**Action item**: Please quote exactly the lines below from the line containing "from pointwise closeness" to the line containing "have h0 : 0", both lines included, and nothing else.

Collected data entries

import Summits.QuantumAdvantage.QuantumAdvantage.Theorems.SosSandwichPseudoBoundedAABooleanCorner
import Summits.QuantumAdvantage.QuantumAdvantage.Theorems.SosSandwichPseudoBoundedAASymmetricCornerPrep
import Literature.Computability.Complexity.CertificateAlgorithm
import HarnessLib

/-!
# Crux `PseudoBoundedAA` (stmt-QuantumAdvantage-15237) / `AAConj` (10748) — the APPROXIMATELY-BOOLEAN corner:
# a bounded polynomial that pointwise `1/3`-approximates a total Boolean function satisfies AA, `maxInf ≥ Var²/(1024 d¹²)`

The tree's Boolean corner (`BooleanCorner.exists_influence_ge_of_boolean`, OSSS + Midrijanis) needs a polynomial that
is EXACTLY `{0,1}`-valued, and its robust form (`exists_influence_ge_of_near_booleanCorner`) needs an exactly Boolean
member of `K_T` nearby.  This file removes exactness altogether: if a `[0,1]`-bounded `p` of degree `≤ d` POINTWISE
`ε`-approximates a total Boolean `f` (`|p(x) − f(x)| ≤ ε ≤ 1/3` for all `x`) and `4ε² ≤ Var[p]`, then
`∃ j, Var[p]²/(1024 d¹²) ≤ Inf_j[p]`.  Route: Nisan–Szegedy with a `1/3`-approximating polynomial gives `bs(f) ≤ 4d²`
(tree `card_le_four_mul_sq_of_approx`), Beals et al. `D(f) ≤ bs(f)³ ≤ 64 d⁶` (tree
`detQueryComplexity_le_blockSensitivity_pow_three`), and the pure-OSSS robust corner `4Var² ≤ D(f)²·maxInf` (tree
`exists_influence_ge_of_near_boolean`).  This is the corner of ACCEPTANCE PROBABILITIES OF BOUNDED-ERROR ALGORITHMS FOR
TOTAL FUNCTIONS (error `ε ≤ 1/3`, `Var ≥ 4ε²`), quantum or classical, with no exact representation required.

* `blockSensitivity_le_of_approx` (`bs(f) ≤ 4d²`), `detQueryComplexity_le_of_approx` (`D(f) ≤ 64d⁶`),
* `exists_influence_ge_of_approx_boolean` (the display), `aaConj_approxBooleanCorner` (`(c, C) = (12, 1/1024)` in the
  shape of `AAConj`), `pseudoBoundedAA_approxBooleanCorner` (`(c, C) = (12, 1/4194304)` in the shape of
  `PseudoBoundedAA`, `d = 2T`).

Honest label: a known corner (polynomial method + OSSS) in kernel; no stub, crux or summit is closed.
Sources: Nisan–Szegedy 1994 Lemma 3.8; Beals–Buhrman–Cleve–Mosca–de Wolf 2001 Thm 4.13, §5; O'Donnell–Saks–Schramm–
Servedio 2005 Thm 3.2; Aaronson–Ambainis arXiv:0911.0996 Conj. 6.
-/

-- D-0017: single-conjunct summit ⇒ the duplicate `QuantumAdvantage.QuantumAdvantage` is mandated.
set_option linter.dupNamespace false

noncomputable section

open Finset Function
open Literature.Computability.Complexity Literature.Computability.QuantumComplexity
open Summit.QuantumAdvantage.QuantumAdvantage.Theorems.SosSandwich.BooleanCorner
  (exists_influence_ge_of_near_boolean exists_totalDegree_le_of_pseudoBounded)

namespace Summit.QuantumAdvantage.QuantumAdvantage.Theorems.SosSandwich.ApproxBooleanCorner

variable {N : ℕ}

/-- **`bs(f) ≤ 4d²` from a `1/3`-approximating bounded polynomial of degree `≤ d`** (Nisan–Szegedy via the tree's
`card_le_four_mul_sq_of_approx`). [cite: NisanSzegedy1994, Lemma 3.8] [cite: BealsEtAl2001, Thm 4.13 (proof)] -/
theorem blockSensitivity_le_of_approx {d : ℕ} (p : MvPolynomial (Fin N) ℝ) (hdeg : p.totalDegree ≤ d)
    (hb : ∀ x, 0 ≤ evalBool p x ∧ evalBool p x ≤ 1) (f : (Fin N → Bool) → Bool) {ε : ℝ} (hε : ε ≤ 1 / 3)
    (happ : ∀ x, |evalBool p x - realOf f x| ≤ ε) : blockSensitivity f ≤ 4 * d ^ 2 := by
  classical
  -- adapted from `BooleanCorner.blockSensitivity_le_of_pseudoBounded` (exact representation ↦ ε-approximation)
  have hP01 : ∀ z : Fin N → Bool, 0 ≤ MvPolynomial.eval (Multilinear.boolPt (R := ℝ) z) p ∧
      MvPolynomial.eval (Multilinear.boolPt (R := ℝ) z) p ≤ 1 := fun z => hb z
  have hlo : ∀ z, f z = false → evalBool p z ≤ 1 / 3 := by
    intro z hz
    have h := happ z
    rw [realOf_apply, hz] at h
    simp only [Bool.false_eq_true, if_false, sub_zero] at h
    linarith [le_abs_self (evalBool p z)]
  have hhi : ∀ z, f z = true → 2 / 3 ≤ evalBool p z := by
    intro z hz
    have h := happ z
    rw [realOf_apply, hz, if_pos rfl] at h
    linarith [neg_abs_le (evalBool p z - 1)]
  obtain ⟨x, B, hsens, hdisj⟩ := exists_blocks_of_blockSensitivity f
  rcases Nat.eq_zero_or_pos (blockSensitivity f) with hb0 | hb1
  · rw [hb0]; exact Nat.zero_le _
  cases hfx : f x with
  | false =>
    refine card_le_four_mul_sq_of_approx x hdisj p hdeg hP01 ?_ ?_ hb1
    · exact hlo x hfx
    · intro j
      have hfj : f (flipBlock x (B j)) = true := by
        have := hsens j; rw [hfx] at this; simpa using this
      exact hhi _ hfj
  | true =>
    refine card_le_four_mul_sq_of_approx x hdisj (1 - p) ?_ ?_ ?_ ?_ hb1
    · exact (MvPolynomial.totalDegree_sub _ _).trans (max_le (by simp) hdeg)
    · intro z
      simp only [map_sub, map_one]
      constructor <;> linarith [(hP01 z).1, (hP01 z).2]
    · simp only [map_sub, map_one]
      change 1 - evalBool p x ≤ 1 / 3
      linarith [hhi x hfx]
    · intro j
      have hfj : f (flipBlock x (B j)) = false := by
        have := hsens j; rw [hfx] at this; simpa using this
      simp only [map_sub, map_one]
      change 2 / 3 ≤ 1 - evalBool p (flipBlock x (B j))
      linarith [hlo _ hfj]

/-- **`D(f) ≤ 64 d⁶`** for a total Boolean `f` that is `1/3`-approximated pointwise by a bounded polynomial of degree
`≤ d` (`D ≤ bs³`, Beals et al. §5). [cite: BealsEtAl2001, §5 (Lemmas 5.2, 5.3)] [cite: NisanSzegedy1994, Lemma 3.8] -/
theorem detQueryComplexity_le_of_approx {d : ℕ} (p : MvPolynomial (Fin N) ℝ) (hdeg : p.totalDegree ≤ d)
    (hb : ∀ x, 0 ≤ evalBool p x ∧ evalBool p x ≤ 1) (f : (Fin N → Bool) → Bool) {ε : ℝ} (hε : ε ≤ 1 / 3)
    (happ : ∀ x, |evalBool p x - realOf f x| ≤ ε) : detQueryComplexity f ≤ 64 * d ^ 6 := by
  calc detQueryComplexity f ≤ blockSensitivity f ^ 3 := detQueryComplexity_le_blockSensitivity_pow_three f
    _ ≤ (4 * d ^ 2) ^ 3 := Nat.pow_le_pow_left (blockSensitivity_le_of_approx p hdeg hb f hε happ) 3
    _ = 64 * d ^ 6 := by ring

/-- **Approximately-Boolean corner of Aaronson–Ambainis.**  A `[0,1]`-bounded `p` of degree `≤ d` with
`|p(x) − f(x)| ≤ ε ≤ 1/3` for a total Boolean `f` and all `x`, and `4ε² ≤ Var[p]`, has a variable with
`Var[p]²/(1024 d¹²) ≤ Inf_j[p]`. [cite: OdonnellEtAl2005, Thm 3.2] [cite: BealsEtAl2001, Thm 4.13] -/
theorem exists_influence_ge_of_approx_boolean {d : ℕ} (p : MvPolynomial (Fin N) ℝ) (hdeg : p.totalDegree ≤ d)
    (hb : ∀ x, 0 ≤ evalBool p x ∧ evalBool p x ≤ 1) (f : (Fin N → Bool) → Bool) {ε : ℝ} (hε : ε ≤ 1 / 3)
    (happ : ∀ x, |evalBool p x - realOf f x| ≤ ε) (hvar : 4 * ε ^ 2 ≤ boolVariance p) (hv : 0 < boolVariance p) :
    ∃ j : Fin N, boolVariance p ^ 2 / (1024 * (d : ℝ) ^ 12) ≤ influence j p := by
  -- `L²`-closeness from pointwise closeness
  have happrox : 4 * boolAvg (fun x => (evalBool p x - realOf f x) ^ 2) ≤ boolVariance p := by
    have hpt : ∀ x, (evalBool p x - realOf f x) ^ 2 ≤ ε ^ 2 := by
      intro x
      have h := happ x
      have h0 : 0 ≤ ε := (abs_nonneg _).trans h
      calc (evalBool p x - realOf f x) ^ 2 = |evalBool p x - realOf f x| ^ 2 := (sq_abs _).symm
        _ ≤ ε ^ 2 := pow_le_pow_left₀ (abs_nonneg _) h 2
    have hle : boolAvg (fun x => (evalBool p x - realOf f x) ^ 2) ≤ ε ^ 2 := by
      calc boolAvg (fun x => (evalBool p x - realOf f x) ^ 2) ≤ boolAvg (fun _ : Fin N → Bool => ε ^ 2) := by
            unfold boolAvg
            exact div_le_div_of_nonneg_right (Finset.sum_le_sum fun x _ => hpt x) (by positivity)
        _ = ε ^ 2 := boolAvg_const _
    linarith
  obtain ⟨j, hj⟩ := exists_influence_ge_of_near_boolean p f happrox hv
  refine ⟨j, ?_⟩
  have hD : (detQueryComplexity f : ℝ) ≤ 64 * (d : ℝ) ^ 6 := by
    exact_mod_cast detQueryComplexity_le_of_approx p hdeg hb f hε happ
  have hD0 : (0 : ℝ) ≤ (detQueryComplexity f : ℝ) := by positivity
  have hI := influence_nonneg j p
  have h4 : 4 * boolVariance p ^ 2 ≤ (64 * (d : ℝ) ^ 6) ^ 2 * influence j p :=
    hj.trans (by gcongr)
  rcases Nat.eq_zero_or_pos d with hd0 | hdpos
  · -- `d = 0`: `p` is constant on the cube, so `Var = 0` — contradiction with `hv`
    exfalso
    subst hd0
    have hD0' : detQueryComplexity f = 0 := by
      have := detQueryComplexity_le_of_approx p hdeg hb f hε happ
      simpa using this
    rw [hD0'] at hj
    simp at hj
    nlinarith
  · have hd : (0 : ℝ) < (d : ℝ) := by exact_mod_cast hdpos
    rw [div_le_iff₀ (by positivity)]
    nlinarith [h4]

/-- **The statement of the route decl `AAConj` on the approximately-Boolean corner** (`(c, C) = (12, 1/1024)`): for
`p` as above with `0 < ε₀ ≤ Var[p]`, some variable has `(1/1024)(ε₀/d)¹² ≤ Inf_j[p]`. [cite: AaronsonAmbainis2014, Conj. 6] -/
theorem aaConj_approxBooleanCorner (N d : ℕ) (p : MvPolynomial (Fin N) ℝ) (ε₀ : ℝ)
    (f : (Fin N → Bool) → Bool) {ε : ℝ} (hε : ε ≤ 1 / 3) (happ : ∀ x, |evalBool p x - realOf f x| ≤ ε)
    (hvar : 4 * ε ^ 2 ≤ boolVariance p)
    (hd : 1 ≤ d) (hdeg : p.totalDegree ≤ d) (hb : ∀ x, 0 ≤ evalBool p x ∧ evalBool p x ≤ 1)
    (hε₀ : 0 < ε₀) (hε₀V : ε₀ ≤ boolVariance p) :
    ∃ j : Fin N, 1 / 1024 * (ε₀ / d) ^ 12 ≤ influence j p := by
  obtain ⟨j, hj⟩ := exists_influence_ge_of_approx_boolean p hdeg hb f hε happ hvar (lt_of_lt_of_le hε₀ hε₀V)
  refine ⟨j, le_trans ?_ hj⟩
  have hd0 : (0 : ℝ) < (d : ℝ) := by exact_mod_cast hd
  have hV1 : boolVariance p ≤ 1 := by
    have h := SymmetricCorner.boolVariance_le_quarter hb
    linarith
  have hε1 : ε₀ ≤ 1 := hε₀V.trans hV1
  rw [div_pow]
  have h12 : ε₀ ^ 12 ≤ ε₀ ^ 2 := pow_le_pow_of_le_one hε₀.le hε1 (by norm_num)
  have hsq : ε₀ ^ 2 ≤ boolVariance p ^ 2 := pow_le_pow_left₀ hε₀.le hε₀V 2
  have hd12 : (0 : ℝ) < (d : ℝ) ^ 12 := by positivity
  rw [show 1 / 1024 * (ε₀ ^ 12 / (d : ℝ) ^ 12) = ε₀ ^ 12 / (1024 * (d : ℝ) ^ 12) by field_simp]
  exact div_le_div_of_nonneg_right (h12.trans hsq) (by positivity)

/-- **The statement of `SosSandwich.PseudoBoundedAA` (15237) on the approximately-Boolean corner**
(`(c, C) = (12, 1/4194304)`): a pseudo-bounded `p` of order `T ≥ 1` (degree `≤ 2T` on the cube) that pointwise
`ε`-approximates a total Boolean `f` (`ε ≤ 1/3`, `4ε² ≤ Var[p]`), with `0 < ε₀ ≤ Var[p]`, has a variable with
`(1/4194304)(ε₀/T)¹² ≤ Inf_j[p]`. [cite: AaronsonAmbainis2014, Conj. 6] [cite: KaniewskiLeeDewolf2015, Def. 7] -/
theorem pseudoBoundedAA_approxBooleanCorner (N T : ℕ) (p : MvPolynomial (Fin N) ℝ) (ε₀ : ℝ)
    (f : (Fin N → Bool) → Bool) {ε : ℝ} (hε : ε ≤ 1 / 3) (happ : ∀ x, |evalBool p x - realOf f x| ≤ ε)
    (hvar : 4 * ε ^ 2 ≤ boolVariance p)
    (hT : 1 ≤ T) (hpb : PseudoBounded T p) (hε₀ : 0 < ε₀) (hε₀V : ε₀ ≤ boolVariance p) :
    ∃ j : Fin N, 1 / 4194304 * (ε₀ / T) ^ 12 ≤ influence j p := by
  obtain ⟨P, hPdeg, hP⟩ := exists_totalDegree_le_of_pseudoBounded hpb
  have hfun : evalBool P = evalBool p := funext hP
  have hVP : boolVariance P = boolVariance p := by unfold boolVariance; rw [hfun]
  have hIP : ∀ i, influence i P = influence i p := by intro i; unfold influence; rw [hfun]
  have hbP : ∀ x, 0 ≤ evalBool P x ∧ evalBool P x ≤ 1 := by
    intro x; rw [hP x]; exact ⟨hpb.eval_nonneg x, hpb.eval_le_one x⟩
  have happP : ∀ x, |evalBool P x - realOf f x| ≤ ε := by intro x; rw [hP x]; exact happ x
  have hvarP : 4 * ε ^ 2 ≤ boolVariance P := by rw [hVP]; exact hvar
  have hε₀VP : ε₀ ≤ boolVariance P := by rw [hVP]; exact hε₀V
  have h2T : 1 ≤ 2 * T := by omega
  obtain ⟨j, hj⟩ := aaConj_approxBooleanCorner N (2 * T) P ε₀ f hε happP hvarP h2T hPdeg hbP hε₀ hε₀VP
  refine ⟨j, ?_⟩
  rw [hIP] at hj
  refine le_trans (le_of_eq ?_) hj
  push_cast
  ring

end Summit.QuantumAdvantage.QuantumAdvantage.Theorems.SosSandwich.ApproxBooleanCorner

end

**Written response**:
  -- `L²`-closeness from pointwise closeness
  have happrox : 4 * boolAvg (fun x => (evalBool p x - realOf f x) ^ 2) ≤ boolVariance p := by
    have hpt : ∀ x, (evalBool p x - realOf f x) ^ 2 ≤ ε ^ 2 := by
      intro x
      have h := happ x
      have h0 : 0 ≤ ε := (abs_nonneg _).trans h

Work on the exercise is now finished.